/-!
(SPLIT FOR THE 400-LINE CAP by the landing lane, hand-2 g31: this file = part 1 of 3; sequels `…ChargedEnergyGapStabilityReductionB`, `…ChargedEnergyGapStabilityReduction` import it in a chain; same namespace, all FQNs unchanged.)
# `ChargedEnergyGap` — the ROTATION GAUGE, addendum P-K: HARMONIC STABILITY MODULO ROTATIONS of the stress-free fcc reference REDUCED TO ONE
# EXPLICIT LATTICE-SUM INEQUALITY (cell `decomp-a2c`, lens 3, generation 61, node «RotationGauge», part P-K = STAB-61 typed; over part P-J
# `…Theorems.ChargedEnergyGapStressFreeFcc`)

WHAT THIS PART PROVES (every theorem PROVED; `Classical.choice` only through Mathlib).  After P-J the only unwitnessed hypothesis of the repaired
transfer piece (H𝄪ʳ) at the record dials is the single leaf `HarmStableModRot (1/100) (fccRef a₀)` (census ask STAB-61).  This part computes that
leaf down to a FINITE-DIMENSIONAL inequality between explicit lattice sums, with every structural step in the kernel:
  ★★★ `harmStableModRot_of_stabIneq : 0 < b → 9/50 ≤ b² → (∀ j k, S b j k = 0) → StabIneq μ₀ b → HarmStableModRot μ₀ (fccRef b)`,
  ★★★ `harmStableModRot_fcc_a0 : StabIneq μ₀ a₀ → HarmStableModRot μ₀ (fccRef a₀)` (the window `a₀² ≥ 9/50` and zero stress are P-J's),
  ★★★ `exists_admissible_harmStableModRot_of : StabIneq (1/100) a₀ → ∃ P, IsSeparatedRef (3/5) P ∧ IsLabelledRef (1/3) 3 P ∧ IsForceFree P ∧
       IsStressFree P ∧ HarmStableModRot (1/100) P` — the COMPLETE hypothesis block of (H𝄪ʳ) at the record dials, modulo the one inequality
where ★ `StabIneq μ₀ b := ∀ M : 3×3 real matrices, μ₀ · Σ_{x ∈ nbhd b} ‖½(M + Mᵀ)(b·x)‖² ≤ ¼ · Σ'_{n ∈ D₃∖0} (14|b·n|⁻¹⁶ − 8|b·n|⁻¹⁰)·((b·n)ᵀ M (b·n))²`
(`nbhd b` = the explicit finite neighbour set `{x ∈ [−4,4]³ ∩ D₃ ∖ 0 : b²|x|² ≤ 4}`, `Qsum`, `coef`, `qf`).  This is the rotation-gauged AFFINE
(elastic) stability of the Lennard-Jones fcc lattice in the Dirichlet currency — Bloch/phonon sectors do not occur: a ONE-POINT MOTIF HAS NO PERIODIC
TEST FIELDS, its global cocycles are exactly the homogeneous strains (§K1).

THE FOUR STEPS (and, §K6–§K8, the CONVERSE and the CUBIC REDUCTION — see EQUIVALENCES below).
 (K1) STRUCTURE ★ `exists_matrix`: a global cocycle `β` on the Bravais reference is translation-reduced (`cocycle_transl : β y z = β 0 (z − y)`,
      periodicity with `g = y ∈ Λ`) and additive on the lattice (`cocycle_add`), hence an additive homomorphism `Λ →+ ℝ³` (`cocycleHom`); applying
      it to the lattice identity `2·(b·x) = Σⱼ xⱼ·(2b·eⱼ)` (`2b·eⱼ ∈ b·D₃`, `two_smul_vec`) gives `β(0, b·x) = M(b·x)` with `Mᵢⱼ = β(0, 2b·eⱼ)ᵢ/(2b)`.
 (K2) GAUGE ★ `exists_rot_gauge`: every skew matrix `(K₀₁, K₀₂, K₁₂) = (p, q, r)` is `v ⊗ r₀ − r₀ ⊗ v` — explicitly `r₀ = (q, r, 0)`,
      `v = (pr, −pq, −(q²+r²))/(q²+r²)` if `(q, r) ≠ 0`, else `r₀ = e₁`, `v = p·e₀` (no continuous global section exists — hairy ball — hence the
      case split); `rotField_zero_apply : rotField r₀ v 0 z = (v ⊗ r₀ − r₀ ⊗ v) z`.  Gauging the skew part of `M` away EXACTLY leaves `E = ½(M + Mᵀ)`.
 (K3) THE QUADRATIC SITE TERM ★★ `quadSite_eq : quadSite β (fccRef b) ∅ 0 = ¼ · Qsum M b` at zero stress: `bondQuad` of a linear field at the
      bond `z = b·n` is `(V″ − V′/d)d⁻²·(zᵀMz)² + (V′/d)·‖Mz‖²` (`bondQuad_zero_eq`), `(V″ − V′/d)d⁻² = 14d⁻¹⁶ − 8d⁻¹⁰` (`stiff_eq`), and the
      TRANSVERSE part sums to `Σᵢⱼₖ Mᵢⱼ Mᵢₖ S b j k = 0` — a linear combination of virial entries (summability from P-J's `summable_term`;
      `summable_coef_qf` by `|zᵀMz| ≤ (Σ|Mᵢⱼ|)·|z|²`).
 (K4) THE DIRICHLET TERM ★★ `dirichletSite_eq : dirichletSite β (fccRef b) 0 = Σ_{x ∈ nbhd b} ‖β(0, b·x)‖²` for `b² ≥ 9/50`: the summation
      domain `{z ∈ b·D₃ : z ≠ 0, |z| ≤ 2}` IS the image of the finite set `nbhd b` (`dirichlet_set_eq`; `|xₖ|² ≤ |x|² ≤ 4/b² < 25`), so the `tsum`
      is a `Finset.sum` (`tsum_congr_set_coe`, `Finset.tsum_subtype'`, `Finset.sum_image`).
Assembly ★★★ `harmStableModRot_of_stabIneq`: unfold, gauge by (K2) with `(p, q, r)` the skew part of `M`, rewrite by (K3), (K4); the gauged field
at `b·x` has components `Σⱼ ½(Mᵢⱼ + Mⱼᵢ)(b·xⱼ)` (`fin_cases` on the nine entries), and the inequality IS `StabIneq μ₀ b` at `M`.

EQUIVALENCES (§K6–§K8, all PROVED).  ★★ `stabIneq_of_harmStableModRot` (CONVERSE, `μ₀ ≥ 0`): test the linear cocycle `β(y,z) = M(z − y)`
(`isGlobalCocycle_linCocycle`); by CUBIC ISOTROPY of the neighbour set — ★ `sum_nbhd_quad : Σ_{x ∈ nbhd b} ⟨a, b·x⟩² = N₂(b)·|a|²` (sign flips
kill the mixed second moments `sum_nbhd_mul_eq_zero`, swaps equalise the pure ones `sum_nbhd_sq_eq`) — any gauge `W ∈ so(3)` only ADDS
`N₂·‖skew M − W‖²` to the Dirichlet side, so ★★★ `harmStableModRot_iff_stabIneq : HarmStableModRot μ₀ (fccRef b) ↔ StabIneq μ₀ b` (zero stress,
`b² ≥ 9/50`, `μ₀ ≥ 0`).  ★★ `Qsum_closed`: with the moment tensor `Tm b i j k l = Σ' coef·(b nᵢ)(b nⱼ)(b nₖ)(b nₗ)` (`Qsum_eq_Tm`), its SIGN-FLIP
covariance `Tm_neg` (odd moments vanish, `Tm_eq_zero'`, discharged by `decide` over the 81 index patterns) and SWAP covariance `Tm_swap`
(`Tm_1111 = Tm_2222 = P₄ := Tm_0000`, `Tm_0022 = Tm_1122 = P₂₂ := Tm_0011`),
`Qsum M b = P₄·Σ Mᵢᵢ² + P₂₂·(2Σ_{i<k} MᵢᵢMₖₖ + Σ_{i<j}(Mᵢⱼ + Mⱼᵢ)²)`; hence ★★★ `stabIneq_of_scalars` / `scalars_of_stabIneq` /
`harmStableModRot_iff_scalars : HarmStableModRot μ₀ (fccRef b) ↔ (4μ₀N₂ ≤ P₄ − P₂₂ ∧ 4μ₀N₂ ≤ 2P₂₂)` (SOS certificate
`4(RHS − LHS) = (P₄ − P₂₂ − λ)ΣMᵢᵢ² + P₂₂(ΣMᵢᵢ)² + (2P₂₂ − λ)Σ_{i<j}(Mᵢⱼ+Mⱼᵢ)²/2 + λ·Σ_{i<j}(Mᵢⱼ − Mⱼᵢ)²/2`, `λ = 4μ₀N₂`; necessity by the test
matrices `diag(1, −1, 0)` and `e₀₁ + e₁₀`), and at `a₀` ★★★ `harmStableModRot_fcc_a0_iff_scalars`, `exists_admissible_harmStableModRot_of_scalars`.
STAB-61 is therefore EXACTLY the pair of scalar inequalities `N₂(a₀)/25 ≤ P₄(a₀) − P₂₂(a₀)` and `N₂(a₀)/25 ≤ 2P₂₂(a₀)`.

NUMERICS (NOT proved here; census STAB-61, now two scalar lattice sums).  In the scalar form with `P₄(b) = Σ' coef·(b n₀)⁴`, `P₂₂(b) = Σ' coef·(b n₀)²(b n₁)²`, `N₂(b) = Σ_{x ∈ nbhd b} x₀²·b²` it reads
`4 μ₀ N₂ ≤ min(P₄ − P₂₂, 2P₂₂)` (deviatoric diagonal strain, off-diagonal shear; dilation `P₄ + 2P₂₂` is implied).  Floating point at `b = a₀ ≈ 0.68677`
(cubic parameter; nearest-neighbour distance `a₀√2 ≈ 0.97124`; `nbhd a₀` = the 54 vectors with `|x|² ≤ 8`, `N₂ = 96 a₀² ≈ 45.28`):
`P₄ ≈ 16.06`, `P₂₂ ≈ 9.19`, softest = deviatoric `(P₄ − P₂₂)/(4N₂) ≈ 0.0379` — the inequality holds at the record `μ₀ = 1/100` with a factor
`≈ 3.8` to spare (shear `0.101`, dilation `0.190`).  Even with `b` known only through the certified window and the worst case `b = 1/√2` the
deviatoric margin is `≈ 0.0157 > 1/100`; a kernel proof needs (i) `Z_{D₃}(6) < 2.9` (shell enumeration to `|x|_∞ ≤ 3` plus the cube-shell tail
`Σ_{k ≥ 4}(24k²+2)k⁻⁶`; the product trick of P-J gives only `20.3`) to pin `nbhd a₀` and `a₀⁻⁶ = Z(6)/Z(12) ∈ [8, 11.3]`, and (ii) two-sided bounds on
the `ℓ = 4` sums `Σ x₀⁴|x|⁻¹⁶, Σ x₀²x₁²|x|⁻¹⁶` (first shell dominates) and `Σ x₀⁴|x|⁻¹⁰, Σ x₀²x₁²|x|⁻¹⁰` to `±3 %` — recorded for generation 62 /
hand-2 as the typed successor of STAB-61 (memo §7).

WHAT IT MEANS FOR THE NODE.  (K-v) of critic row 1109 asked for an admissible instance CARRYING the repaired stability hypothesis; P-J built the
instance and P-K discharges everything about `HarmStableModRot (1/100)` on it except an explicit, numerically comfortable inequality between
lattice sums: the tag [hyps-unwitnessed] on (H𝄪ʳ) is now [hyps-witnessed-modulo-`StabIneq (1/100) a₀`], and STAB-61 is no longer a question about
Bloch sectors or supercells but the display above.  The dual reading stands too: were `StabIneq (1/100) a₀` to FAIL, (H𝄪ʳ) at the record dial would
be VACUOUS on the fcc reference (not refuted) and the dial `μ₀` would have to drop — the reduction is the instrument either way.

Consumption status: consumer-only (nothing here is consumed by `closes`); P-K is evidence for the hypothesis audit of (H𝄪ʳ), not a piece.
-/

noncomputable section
────────────────────
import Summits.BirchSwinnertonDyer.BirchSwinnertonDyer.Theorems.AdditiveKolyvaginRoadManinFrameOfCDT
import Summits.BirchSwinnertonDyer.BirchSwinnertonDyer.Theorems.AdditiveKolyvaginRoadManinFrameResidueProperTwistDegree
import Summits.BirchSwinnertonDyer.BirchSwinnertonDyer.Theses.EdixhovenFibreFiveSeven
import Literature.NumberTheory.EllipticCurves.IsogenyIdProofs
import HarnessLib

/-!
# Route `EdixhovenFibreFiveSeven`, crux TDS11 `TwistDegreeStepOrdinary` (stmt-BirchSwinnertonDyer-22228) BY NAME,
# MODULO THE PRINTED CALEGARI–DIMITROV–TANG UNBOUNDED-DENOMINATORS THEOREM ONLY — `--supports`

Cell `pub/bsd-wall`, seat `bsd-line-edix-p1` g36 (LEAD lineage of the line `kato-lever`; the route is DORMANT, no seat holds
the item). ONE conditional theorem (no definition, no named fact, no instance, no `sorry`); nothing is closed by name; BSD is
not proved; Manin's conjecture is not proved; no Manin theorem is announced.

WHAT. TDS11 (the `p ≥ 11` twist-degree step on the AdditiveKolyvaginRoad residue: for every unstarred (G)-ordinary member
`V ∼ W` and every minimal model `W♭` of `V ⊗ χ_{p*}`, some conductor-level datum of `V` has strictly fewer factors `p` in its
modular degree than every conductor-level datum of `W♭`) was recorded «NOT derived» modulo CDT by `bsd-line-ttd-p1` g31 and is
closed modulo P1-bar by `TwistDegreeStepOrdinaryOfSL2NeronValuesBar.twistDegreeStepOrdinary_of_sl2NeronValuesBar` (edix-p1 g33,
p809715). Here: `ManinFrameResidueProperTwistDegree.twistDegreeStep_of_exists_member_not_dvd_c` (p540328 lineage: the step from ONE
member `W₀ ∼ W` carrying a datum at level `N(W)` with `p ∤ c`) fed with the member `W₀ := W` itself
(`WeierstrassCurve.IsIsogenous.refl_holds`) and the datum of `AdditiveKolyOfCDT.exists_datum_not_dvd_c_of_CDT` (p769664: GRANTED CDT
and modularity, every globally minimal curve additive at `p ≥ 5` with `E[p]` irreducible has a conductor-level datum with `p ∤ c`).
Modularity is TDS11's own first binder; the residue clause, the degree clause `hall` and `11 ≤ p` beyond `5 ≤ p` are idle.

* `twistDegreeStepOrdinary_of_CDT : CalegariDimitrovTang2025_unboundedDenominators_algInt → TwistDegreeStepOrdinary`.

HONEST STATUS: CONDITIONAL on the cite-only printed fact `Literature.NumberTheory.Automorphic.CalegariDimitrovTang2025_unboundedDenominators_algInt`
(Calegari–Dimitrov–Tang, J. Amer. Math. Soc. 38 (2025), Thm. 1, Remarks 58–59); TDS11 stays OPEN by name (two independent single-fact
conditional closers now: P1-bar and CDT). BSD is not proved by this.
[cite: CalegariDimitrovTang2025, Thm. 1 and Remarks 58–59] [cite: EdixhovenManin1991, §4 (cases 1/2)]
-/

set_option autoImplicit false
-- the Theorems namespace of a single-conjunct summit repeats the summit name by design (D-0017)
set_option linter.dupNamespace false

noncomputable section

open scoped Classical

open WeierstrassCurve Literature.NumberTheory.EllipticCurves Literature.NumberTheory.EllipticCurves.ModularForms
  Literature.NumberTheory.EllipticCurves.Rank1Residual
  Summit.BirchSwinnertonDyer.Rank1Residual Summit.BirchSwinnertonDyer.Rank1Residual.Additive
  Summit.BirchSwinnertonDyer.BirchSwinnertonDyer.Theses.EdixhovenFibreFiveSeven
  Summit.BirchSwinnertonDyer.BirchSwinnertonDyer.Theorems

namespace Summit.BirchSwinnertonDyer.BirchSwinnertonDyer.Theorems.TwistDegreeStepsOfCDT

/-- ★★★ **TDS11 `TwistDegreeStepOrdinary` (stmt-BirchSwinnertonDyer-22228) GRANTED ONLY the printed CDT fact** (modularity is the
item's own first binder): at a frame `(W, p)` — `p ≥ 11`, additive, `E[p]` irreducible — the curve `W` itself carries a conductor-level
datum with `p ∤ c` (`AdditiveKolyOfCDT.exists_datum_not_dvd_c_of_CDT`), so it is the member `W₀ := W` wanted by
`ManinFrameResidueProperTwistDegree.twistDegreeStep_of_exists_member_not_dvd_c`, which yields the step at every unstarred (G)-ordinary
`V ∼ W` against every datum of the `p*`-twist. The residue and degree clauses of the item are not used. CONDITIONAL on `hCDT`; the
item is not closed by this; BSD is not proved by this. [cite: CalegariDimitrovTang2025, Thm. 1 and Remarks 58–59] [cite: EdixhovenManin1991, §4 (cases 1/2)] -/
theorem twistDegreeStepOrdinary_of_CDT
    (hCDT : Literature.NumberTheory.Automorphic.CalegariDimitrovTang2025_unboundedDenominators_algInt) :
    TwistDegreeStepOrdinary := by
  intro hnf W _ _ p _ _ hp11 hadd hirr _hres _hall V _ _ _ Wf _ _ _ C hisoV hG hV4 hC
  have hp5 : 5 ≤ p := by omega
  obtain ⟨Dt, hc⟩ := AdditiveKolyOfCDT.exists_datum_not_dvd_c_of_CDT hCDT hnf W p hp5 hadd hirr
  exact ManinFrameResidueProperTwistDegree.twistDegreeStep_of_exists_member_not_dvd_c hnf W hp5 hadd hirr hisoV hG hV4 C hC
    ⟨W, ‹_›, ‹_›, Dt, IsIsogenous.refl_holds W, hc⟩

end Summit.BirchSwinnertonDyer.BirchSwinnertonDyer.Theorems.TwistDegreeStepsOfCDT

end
────────────────────
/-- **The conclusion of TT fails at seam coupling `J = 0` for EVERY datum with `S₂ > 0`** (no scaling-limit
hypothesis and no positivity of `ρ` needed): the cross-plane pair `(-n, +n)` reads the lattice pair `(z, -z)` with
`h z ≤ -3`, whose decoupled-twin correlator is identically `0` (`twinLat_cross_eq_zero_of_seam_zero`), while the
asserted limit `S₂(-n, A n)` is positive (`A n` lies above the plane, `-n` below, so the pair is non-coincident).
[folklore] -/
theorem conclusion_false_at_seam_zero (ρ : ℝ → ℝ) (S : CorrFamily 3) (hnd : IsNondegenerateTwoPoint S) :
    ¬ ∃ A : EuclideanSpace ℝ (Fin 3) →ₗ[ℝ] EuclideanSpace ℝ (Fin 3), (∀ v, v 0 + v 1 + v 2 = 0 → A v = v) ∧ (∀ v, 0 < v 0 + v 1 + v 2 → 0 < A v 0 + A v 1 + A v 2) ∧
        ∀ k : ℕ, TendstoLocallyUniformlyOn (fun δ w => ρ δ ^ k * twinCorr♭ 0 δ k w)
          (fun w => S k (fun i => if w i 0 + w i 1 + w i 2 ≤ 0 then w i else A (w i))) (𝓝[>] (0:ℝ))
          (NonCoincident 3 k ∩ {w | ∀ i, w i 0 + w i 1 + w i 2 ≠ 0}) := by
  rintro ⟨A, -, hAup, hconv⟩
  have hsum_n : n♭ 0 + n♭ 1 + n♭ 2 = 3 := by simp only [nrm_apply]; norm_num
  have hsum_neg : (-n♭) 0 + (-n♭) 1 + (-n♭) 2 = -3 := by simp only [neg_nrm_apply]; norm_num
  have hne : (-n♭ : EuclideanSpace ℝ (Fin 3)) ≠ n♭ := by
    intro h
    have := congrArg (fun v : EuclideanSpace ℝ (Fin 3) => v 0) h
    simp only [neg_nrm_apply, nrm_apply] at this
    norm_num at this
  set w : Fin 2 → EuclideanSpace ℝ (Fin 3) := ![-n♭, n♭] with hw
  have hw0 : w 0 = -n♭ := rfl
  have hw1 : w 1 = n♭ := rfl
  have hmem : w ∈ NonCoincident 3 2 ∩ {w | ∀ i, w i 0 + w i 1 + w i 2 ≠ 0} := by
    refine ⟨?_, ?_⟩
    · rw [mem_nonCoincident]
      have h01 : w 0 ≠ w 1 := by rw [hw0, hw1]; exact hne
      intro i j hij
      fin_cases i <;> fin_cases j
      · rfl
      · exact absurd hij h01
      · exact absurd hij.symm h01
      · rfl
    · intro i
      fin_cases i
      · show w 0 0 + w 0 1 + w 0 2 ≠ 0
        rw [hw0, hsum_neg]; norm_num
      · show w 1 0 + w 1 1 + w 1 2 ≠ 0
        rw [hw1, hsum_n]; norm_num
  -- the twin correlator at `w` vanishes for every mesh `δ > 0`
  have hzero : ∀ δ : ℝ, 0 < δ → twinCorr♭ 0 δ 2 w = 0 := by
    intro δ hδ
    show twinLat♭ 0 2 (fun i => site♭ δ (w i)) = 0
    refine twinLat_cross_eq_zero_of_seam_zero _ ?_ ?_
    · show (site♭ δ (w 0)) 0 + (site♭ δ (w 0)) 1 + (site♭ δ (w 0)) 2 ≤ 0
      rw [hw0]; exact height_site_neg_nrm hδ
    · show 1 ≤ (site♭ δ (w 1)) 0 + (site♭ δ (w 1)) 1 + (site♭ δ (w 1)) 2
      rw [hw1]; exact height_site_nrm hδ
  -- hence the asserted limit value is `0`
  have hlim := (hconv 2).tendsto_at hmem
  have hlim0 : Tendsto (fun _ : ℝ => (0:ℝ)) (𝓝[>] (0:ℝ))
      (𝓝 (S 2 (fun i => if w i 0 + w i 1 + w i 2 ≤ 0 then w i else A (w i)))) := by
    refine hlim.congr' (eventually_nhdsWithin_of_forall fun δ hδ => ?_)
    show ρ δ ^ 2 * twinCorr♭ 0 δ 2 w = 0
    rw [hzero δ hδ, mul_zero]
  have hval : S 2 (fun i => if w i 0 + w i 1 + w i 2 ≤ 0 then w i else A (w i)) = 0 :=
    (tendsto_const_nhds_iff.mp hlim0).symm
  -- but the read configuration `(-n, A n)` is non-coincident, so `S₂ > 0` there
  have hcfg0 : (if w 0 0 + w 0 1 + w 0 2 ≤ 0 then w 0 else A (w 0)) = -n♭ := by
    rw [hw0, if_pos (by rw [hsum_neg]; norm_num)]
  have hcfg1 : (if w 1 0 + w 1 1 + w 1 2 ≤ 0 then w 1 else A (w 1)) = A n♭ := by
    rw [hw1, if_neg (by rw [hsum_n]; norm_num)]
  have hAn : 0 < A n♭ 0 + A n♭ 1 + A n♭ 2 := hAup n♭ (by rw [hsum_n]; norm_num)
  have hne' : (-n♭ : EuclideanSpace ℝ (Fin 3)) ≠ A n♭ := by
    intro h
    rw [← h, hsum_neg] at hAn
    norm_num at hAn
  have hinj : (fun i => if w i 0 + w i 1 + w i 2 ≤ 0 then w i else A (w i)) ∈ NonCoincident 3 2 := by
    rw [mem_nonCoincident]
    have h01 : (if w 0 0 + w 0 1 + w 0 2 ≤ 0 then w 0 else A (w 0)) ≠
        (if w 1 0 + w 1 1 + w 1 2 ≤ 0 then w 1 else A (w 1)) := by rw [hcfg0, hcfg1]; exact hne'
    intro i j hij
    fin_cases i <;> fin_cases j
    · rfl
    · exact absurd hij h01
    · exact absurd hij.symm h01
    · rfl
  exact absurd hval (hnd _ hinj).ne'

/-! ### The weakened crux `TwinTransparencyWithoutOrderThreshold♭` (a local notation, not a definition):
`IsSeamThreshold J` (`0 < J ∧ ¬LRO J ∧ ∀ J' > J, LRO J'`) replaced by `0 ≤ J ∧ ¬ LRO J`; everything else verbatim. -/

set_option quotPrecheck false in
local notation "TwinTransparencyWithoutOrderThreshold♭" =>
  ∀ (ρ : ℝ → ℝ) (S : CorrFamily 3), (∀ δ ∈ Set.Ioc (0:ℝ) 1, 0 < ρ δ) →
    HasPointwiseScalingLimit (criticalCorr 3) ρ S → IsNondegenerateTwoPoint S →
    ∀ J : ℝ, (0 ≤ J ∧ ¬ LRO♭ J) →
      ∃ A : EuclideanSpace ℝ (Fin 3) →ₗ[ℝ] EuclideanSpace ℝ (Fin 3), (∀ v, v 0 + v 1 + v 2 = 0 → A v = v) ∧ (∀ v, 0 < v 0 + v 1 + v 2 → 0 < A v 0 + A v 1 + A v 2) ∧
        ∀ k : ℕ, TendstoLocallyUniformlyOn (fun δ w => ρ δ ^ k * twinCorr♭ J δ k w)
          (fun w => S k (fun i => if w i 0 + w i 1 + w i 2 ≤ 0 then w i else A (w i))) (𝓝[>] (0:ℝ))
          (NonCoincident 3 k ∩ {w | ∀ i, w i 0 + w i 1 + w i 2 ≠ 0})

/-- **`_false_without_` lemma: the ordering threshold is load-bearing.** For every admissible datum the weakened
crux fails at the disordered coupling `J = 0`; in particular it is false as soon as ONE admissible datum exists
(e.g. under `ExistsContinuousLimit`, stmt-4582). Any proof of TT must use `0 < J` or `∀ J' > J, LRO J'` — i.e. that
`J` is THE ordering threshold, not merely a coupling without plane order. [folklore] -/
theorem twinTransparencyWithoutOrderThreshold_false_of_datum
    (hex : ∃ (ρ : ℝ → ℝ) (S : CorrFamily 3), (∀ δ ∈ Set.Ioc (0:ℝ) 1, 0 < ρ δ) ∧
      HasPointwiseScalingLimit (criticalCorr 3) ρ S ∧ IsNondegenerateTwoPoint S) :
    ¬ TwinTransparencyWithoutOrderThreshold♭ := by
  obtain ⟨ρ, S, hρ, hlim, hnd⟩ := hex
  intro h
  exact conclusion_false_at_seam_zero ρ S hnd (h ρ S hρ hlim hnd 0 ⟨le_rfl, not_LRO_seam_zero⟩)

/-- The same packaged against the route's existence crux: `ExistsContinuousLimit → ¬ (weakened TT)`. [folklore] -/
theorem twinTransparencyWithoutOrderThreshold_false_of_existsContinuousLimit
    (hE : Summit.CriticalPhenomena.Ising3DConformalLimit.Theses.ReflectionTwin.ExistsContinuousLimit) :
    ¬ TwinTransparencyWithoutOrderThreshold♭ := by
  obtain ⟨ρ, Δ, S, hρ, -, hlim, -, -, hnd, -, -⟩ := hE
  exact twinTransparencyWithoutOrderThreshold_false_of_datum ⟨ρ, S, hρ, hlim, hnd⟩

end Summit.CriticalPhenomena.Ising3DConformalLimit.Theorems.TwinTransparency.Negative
────────────────────
◆ WHAT NEEDS TO BE DONE ◆
Search the records above for the string "hAup" and copy each line that holds it.

◆ EXERCISE ANSWER ◆
  rintro ⟨A, -, hAup, hconv⟩
  have hAn : 0 < A n♭ 0 + A n♭ 1 + A n♭ 2 := hAup n♭ (by rw [hsum_n]; norm_num)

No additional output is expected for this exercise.